#### WHAT IS NEEDED:
Your answer should be only the lines below from the one with "simp only [mem_setOf_eq] at this" to the one with "w.re := hwre.1", repeated exactly, ends included.

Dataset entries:
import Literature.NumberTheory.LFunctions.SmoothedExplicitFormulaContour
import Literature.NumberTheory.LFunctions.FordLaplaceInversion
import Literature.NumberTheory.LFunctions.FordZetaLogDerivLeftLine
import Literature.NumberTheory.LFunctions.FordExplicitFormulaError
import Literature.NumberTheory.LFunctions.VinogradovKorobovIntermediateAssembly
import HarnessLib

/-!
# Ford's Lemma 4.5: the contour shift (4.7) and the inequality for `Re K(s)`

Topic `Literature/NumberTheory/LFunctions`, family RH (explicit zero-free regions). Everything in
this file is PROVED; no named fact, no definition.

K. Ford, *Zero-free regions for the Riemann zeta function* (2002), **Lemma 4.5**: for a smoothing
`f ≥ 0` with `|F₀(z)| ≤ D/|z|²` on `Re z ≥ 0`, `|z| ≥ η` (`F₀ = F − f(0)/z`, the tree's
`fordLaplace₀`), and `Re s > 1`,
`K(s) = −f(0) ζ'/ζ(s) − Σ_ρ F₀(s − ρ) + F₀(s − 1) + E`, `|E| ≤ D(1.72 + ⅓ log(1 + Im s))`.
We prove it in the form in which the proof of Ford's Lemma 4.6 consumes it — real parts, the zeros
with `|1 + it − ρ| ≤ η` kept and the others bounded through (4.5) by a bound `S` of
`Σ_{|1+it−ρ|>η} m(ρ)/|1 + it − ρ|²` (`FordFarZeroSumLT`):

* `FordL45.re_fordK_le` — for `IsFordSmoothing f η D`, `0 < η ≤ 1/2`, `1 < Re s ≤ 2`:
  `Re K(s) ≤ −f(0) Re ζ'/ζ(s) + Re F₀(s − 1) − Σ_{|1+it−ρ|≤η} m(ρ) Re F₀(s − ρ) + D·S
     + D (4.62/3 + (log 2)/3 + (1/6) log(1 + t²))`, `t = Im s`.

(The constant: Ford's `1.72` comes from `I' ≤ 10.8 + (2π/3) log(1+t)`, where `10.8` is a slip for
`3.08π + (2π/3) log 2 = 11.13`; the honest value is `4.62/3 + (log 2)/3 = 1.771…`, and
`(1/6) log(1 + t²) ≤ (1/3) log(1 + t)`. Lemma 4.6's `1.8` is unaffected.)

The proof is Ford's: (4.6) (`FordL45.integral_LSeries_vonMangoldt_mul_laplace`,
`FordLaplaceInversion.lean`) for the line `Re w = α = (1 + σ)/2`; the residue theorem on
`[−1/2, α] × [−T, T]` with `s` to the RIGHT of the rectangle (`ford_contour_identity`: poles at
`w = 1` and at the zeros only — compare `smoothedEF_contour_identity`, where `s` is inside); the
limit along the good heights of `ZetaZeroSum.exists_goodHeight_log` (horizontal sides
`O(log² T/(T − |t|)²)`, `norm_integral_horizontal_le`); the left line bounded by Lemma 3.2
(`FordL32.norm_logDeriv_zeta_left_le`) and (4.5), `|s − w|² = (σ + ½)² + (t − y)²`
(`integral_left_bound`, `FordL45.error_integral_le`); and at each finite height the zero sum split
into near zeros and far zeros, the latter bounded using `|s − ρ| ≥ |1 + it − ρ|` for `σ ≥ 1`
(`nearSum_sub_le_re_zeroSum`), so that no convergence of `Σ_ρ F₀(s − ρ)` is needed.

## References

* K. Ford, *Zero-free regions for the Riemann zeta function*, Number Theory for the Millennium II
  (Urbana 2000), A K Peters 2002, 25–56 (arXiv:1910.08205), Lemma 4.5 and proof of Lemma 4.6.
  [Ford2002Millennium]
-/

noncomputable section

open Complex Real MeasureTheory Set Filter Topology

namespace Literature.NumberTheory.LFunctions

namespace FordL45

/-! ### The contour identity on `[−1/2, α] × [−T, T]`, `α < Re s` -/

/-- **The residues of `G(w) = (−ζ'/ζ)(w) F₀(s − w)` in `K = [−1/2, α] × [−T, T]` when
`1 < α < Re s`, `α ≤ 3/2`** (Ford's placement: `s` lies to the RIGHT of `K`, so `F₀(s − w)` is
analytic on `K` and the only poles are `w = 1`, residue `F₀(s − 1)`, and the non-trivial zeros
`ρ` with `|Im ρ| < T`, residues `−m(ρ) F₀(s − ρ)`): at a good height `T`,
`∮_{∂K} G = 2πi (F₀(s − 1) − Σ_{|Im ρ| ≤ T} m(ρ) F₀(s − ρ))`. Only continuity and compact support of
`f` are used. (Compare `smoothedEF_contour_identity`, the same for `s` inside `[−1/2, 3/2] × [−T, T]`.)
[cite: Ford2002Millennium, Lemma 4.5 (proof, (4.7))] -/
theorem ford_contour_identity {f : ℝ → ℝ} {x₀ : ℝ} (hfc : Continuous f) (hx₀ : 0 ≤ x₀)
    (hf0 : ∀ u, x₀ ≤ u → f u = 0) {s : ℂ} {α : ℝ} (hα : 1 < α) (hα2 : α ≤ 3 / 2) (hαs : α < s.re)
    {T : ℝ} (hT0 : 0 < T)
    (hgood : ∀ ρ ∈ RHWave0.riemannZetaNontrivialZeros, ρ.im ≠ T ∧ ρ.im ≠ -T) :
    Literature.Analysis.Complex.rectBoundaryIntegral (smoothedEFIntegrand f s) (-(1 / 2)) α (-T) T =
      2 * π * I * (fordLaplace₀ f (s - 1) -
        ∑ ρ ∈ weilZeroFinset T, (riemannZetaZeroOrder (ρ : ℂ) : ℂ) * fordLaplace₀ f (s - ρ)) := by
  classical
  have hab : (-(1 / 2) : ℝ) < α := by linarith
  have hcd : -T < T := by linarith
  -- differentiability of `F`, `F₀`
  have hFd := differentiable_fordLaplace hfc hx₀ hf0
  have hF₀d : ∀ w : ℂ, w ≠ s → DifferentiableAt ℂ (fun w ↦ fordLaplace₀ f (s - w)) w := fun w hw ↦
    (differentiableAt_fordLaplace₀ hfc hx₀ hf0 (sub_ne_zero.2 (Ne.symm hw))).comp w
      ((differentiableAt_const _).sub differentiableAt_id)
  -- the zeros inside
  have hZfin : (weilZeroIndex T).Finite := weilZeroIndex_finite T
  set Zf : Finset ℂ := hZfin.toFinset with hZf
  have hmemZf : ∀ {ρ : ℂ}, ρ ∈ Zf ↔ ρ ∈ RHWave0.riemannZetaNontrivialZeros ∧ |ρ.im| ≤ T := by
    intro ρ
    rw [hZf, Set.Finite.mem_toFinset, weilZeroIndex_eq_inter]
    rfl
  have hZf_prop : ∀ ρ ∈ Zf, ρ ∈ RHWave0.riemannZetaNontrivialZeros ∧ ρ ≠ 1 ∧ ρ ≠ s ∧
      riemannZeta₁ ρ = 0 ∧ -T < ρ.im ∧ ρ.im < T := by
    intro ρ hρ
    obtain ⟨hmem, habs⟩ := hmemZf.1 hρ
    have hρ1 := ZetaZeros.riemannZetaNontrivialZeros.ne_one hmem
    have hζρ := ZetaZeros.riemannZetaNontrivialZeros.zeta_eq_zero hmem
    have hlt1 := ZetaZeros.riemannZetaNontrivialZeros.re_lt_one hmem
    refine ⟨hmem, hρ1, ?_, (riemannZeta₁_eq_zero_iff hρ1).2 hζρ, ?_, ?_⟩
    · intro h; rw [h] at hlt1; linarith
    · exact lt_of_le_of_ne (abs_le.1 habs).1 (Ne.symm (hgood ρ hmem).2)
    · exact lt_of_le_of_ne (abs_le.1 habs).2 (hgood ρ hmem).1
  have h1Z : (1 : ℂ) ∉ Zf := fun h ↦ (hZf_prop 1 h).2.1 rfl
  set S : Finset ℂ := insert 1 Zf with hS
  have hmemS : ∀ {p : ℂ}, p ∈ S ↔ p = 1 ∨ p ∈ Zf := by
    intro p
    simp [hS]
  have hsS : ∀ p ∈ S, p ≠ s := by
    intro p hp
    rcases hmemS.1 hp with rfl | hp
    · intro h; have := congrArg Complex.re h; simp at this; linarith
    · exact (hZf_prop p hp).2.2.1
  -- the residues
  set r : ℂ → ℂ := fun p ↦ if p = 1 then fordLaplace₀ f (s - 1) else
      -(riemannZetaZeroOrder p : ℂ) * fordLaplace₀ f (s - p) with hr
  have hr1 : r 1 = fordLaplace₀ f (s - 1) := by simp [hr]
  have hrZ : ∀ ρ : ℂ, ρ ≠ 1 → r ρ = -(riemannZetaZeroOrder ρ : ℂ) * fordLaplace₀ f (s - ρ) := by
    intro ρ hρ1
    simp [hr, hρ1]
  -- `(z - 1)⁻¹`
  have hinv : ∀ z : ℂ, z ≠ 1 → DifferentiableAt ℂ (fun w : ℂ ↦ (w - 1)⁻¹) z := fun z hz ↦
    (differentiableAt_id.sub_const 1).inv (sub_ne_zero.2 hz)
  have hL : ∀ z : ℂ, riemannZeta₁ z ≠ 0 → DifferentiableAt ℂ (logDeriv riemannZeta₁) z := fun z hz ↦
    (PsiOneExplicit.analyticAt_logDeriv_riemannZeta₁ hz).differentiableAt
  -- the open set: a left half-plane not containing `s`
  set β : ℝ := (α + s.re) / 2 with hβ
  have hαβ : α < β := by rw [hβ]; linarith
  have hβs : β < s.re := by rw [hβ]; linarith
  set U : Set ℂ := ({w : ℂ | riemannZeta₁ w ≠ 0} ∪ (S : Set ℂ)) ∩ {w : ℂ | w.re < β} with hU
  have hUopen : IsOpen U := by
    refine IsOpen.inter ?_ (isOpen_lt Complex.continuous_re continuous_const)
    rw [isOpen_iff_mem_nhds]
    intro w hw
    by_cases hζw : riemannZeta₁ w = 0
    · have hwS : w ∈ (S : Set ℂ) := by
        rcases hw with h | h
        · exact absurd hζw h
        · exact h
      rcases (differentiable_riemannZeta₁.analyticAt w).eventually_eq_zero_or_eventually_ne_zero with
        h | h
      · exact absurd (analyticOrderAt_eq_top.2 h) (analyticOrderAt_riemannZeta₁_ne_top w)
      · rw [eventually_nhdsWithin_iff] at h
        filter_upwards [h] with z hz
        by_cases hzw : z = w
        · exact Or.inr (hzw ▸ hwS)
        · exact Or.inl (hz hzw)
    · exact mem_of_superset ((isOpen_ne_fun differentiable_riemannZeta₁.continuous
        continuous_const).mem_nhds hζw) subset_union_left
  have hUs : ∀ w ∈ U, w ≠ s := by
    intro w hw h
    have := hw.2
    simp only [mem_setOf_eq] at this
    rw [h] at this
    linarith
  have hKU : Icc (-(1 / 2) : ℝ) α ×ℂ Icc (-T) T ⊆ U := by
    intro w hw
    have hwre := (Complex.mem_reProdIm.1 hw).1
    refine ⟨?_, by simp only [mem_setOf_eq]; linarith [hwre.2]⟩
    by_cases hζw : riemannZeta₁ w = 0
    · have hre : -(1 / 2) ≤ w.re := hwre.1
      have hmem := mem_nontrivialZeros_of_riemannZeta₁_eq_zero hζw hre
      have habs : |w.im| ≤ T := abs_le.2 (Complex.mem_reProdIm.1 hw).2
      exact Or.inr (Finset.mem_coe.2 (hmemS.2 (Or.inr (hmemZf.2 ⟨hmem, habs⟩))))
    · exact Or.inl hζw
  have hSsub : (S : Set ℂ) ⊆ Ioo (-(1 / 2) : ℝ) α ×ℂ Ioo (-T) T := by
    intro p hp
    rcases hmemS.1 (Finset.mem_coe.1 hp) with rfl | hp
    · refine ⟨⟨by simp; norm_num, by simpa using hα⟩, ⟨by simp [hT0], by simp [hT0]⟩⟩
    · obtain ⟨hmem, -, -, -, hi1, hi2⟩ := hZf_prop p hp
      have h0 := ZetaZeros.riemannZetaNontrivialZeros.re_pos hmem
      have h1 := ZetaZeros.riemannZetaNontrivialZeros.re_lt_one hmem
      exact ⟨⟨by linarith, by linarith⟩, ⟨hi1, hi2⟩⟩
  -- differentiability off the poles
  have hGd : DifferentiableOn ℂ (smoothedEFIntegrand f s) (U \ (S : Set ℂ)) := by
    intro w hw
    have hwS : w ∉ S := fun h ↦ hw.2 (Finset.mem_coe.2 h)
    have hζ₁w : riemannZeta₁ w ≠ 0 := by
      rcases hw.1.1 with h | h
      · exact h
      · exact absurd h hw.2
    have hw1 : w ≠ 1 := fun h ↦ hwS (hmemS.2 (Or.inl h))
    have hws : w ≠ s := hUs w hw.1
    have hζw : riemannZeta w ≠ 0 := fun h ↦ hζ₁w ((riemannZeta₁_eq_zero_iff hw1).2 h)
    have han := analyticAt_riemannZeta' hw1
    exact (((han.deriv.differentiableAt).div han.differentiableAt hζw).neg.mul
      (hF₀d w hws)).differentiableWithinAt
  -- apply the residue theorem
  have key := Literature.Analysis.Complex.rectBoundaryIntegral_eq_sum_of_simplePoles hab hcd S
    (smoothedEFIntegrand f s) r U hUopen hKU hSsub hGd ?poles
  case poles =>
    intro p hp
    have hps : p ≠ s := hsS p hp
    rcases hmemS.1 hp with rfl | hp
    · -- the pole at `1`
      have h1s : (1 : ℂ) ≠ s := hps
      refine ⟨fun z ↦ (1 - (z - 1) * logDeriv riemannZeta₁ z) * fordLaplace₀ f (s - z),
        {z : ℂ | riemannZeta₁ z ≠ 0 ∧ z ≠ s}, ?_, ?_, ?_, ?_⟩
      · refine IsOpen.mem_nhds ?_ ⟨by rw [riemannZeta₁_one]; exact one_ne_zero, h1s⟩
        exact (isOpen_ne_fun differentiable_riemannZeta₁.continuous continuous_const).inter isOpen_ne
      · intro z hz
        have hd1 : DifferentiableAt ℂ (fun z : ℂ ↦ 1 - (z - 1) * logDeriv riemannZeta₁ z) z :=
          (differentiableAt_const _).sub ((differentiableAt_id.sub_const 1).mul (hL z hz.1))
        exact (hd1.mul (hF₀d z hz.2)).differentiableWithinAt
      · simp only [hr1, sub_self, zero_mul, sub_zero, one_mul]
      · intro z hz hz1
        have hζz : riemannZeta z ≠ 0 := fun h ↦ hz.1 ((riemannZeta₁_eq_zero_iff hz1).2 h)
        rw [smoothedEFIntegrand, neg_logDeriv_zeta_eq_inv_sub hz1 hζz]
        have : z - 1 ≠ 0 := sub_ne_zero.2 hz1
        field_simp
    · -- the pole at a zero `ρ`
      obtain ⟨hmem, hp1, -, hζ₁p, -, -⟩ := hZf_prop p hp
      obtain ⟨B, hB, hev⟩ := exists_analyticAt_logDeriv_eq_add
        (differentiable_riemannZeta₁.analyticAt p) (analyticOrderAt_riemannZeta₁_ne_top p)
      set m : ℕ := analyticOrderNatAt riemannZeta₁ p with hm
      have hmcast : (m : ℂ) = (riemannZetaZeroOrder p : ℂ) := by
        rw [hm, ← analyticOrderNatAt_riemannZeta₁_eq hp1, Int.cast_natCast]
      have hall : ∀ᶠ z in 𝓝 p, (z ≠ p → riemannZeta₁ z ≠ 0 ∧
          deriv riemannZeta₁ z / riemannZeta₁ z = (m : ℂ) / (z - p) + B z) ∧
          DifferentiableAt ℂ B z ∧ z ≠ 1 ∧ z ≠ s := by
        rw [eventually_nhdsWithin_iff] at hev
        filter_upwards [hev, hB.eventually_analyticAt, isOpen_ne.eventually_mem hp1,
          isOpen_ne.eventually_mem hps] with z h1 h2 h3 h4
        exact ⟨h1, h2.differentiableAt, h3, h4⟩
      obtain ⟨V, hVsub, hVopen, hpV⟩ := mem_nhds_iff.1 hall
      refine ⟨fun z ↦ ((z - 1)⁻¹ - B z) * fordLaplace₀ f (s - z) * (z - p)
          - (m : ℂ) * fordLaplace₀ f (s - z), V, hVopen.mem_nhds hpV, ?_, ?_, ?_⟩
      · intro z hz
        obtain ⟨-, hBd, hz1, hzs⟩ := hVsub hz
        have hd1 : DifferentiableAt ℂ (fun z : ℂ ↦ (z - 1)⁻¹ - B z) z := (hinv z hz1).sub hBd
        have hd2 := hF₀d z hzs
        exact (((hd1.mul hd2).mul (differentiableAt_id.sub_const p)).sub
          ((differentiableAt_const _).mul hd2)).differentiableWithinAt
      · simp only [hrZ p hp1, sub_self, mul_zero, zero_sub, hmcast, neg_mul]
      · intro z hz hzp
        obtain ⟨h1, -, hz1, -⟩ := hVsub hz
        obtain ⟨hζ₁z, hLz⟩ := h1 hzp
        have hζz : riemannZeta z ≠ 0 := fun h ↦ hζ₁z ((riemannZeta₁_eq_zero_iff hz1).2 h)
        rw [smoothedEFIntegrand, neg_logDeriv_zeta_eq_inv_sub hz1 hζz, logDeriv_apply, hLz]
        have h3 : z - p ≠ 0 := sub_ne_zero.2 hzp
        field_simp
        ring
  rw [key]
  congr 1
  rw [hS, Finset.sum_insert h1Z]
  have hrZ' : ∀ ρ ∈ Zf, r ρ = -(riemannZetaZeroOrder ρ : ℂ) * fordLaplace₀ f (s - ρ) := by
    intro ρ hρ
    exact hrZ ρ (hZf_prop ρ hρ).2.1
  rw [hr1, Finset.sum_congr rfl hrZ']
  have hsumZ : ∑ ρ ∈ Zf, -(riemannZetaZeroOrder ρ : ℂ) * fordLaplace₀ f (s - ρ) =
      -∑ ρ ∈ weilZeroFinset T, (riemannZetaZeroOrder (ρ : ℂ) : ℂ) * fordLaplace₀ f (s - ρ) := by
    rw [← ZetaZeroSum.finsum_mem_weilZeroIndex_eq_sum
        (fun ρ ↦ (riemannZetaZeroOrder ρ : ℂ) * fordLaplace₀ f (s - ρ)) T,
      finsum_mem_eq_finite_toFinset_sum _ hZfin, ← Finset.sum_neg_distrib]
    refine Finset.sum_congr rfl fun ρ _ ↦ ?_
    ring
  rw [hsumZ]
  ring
--
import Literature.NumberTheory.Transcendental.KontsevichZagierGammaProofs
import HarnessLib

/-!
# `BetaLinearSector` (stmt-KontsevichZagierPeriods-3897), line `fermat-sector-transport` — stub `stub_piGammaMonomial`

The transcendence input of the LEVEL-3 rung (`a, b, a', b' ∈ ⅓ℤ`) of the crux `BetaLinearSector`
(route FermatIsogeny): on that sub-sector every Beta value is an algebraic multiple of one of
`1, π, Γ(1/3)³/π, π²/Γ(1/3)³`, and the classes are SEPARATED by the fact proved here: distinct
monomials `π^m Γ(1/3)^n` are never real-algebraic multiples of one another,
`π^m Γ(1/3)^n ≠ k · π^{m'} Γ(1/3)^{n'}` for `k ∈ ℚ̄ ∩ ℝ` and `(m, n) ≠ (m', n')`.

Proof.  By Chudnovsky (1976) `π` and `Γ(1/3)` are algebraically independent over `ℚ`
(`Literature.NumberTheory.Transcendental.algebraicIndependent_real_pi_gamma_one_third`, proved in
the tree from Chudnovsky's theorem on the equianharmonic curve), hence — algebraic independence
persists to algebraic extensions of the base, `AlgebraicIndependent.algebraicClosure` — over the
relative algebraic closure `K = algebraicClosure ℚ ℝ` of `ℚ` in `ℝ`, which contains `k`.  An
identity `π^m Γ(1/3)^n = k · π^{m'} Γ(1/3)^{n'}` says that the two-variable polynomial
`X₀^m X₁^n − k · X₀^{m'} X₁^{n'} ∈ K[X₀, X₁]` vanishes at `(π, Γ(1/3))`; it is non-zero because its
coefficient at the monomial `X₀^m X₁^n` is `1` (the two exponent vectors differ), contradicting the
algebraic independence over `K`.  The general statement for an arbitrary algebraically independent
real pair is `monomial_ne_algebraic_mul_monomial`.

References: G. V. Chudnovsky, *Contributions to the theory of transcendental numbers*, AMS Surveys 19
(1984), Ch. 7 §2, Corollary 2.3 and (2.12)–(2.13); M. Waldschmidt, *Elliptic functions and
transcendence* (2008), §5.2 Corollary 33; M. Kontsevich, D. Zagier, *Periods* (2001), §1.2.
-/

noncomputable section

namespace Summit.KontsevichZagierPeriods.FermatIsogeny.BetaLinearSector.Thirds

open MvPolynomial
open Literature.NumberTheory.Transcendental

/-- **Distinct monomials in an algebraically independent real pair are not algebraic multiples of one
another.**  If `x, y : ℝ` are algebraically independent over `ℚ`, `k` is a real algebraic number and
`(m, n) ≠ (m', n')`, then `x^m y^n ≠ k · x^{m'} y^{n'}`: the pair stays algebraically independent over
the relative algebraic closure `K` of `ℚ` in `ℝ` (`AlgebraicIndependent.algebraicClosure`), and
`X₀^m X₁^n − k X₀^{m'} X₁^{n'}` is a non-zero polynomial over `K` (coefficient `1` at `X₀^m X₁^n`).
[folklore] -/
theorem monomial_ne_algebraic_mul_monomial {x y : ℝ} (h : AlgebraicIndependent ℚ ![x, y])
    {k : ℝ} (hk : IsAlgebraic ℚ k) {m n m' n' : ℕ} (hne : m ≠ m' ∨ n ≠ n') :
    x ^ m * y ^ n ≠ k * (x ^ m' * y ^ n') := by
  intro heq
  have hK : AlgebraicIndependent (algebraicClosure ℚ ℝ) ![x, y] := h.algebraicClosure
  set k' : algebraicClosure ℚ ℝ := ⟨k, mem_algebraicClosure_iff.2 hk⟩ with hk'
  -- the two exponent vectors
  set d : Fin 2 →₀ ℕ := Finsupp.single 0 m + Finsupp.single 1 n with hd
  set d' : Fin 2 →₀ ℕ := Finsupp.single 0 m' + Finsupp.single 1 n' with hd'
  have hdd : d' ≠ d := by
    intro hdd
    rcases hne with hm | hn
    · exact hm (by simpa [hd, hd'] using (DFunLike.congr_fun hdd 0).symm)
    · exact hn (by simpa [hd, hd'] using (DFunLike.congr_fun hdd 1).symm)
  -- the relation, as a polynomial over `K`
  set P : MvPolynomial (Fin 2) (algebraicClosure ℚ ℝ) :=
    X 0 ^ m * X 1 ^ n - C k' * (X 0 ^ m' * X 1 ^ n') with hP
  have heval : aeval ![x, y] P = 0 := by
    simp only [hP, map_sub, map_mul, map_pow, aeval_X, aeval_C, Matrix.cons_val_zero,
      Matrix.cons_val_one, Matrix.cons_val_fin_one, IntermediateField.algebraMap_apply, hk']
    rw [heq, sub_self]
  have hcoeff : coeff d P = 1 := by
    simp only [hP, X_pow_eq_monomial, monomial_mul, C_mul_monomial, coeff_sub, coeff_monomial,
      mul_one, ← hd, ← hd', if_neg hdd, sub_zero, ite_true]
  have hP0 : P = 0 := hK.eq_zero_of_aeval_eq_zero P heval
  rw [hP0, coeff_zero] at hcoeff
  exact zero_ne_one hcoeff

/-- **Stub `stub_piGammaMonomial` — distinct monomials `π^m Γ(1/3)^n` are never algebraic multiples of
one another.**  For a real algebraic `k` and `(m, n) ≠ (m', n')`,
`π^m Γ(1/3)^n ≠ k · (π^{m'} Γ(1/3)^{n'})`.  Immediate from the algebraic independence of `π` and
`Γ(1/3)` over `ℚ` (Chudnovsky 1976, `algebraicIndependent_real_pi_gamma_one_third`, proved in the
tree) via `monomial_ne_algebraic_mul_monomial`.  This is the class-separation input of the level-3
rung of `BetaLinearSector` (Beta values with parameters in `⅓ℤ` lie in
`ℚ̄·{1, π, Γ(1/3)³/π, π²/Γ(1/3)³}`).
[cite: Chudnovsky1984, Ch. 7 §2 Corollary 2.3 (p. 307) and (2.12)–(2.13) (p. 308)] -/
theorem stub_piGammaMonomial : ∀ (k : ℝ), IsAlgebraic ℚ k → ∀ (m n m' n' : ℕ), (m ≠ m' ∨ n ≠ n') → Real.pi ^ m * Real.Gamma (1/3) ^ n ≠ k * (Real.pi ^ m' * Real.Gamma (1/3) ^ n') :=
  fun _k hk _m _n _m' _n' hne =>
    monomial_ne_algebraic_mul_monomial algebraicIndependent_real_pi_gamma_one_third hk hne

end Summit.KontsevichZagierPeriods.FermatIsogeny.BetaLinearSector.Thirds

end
--
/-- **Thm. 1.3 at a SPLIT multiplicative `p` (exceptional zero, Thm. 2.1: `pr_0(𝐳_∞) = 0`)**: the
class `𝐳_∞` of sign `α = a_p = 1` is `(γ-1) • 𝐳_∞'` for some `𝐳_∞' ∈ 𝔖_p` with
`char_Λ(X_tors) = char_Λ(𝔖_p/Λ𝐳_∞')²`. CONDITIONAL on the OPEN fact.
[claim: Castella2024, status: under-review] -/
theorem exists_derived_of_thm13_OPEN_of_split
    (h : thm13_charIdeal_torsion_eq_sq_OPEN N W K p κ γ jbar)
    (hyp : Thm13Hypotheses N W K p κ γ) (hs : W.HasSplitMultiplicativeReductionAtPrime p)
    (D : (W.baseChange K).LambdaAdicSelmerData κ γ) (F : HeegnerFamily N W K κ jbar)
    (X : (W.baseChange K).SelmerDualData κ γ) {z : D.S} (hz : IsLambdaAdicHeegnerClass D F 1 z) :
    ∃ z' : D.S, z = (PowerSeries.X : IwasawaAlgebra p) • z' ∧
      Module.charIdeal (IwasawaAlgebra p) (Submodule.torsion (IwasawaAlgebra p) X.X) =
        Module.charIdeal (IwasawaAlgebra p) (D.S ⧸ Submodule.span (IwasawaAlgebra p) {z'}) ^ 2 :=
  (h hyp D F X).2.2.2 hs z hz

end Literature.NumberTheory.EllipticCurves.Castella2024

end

#### RESPONSE:
    simp only [mem_setOf_eq] at this
    rw [h] at this
    linarith
  have hKU : Icc (-(1 / 2) : ℝ) α ×ℂ Icc (-T) T ⊆ U := by
    intro w hw
    have hwre := (Complex.mem_reProdIm.1 hw).1
    refine ⟨?_, by simp only [mem_setOf_eq]; linarith [hwre.2]⟩
    by_cases hζw : riemannZeta₁ w = 0
    · have hre : -(1 / 2) ≤ w.re := hwre.1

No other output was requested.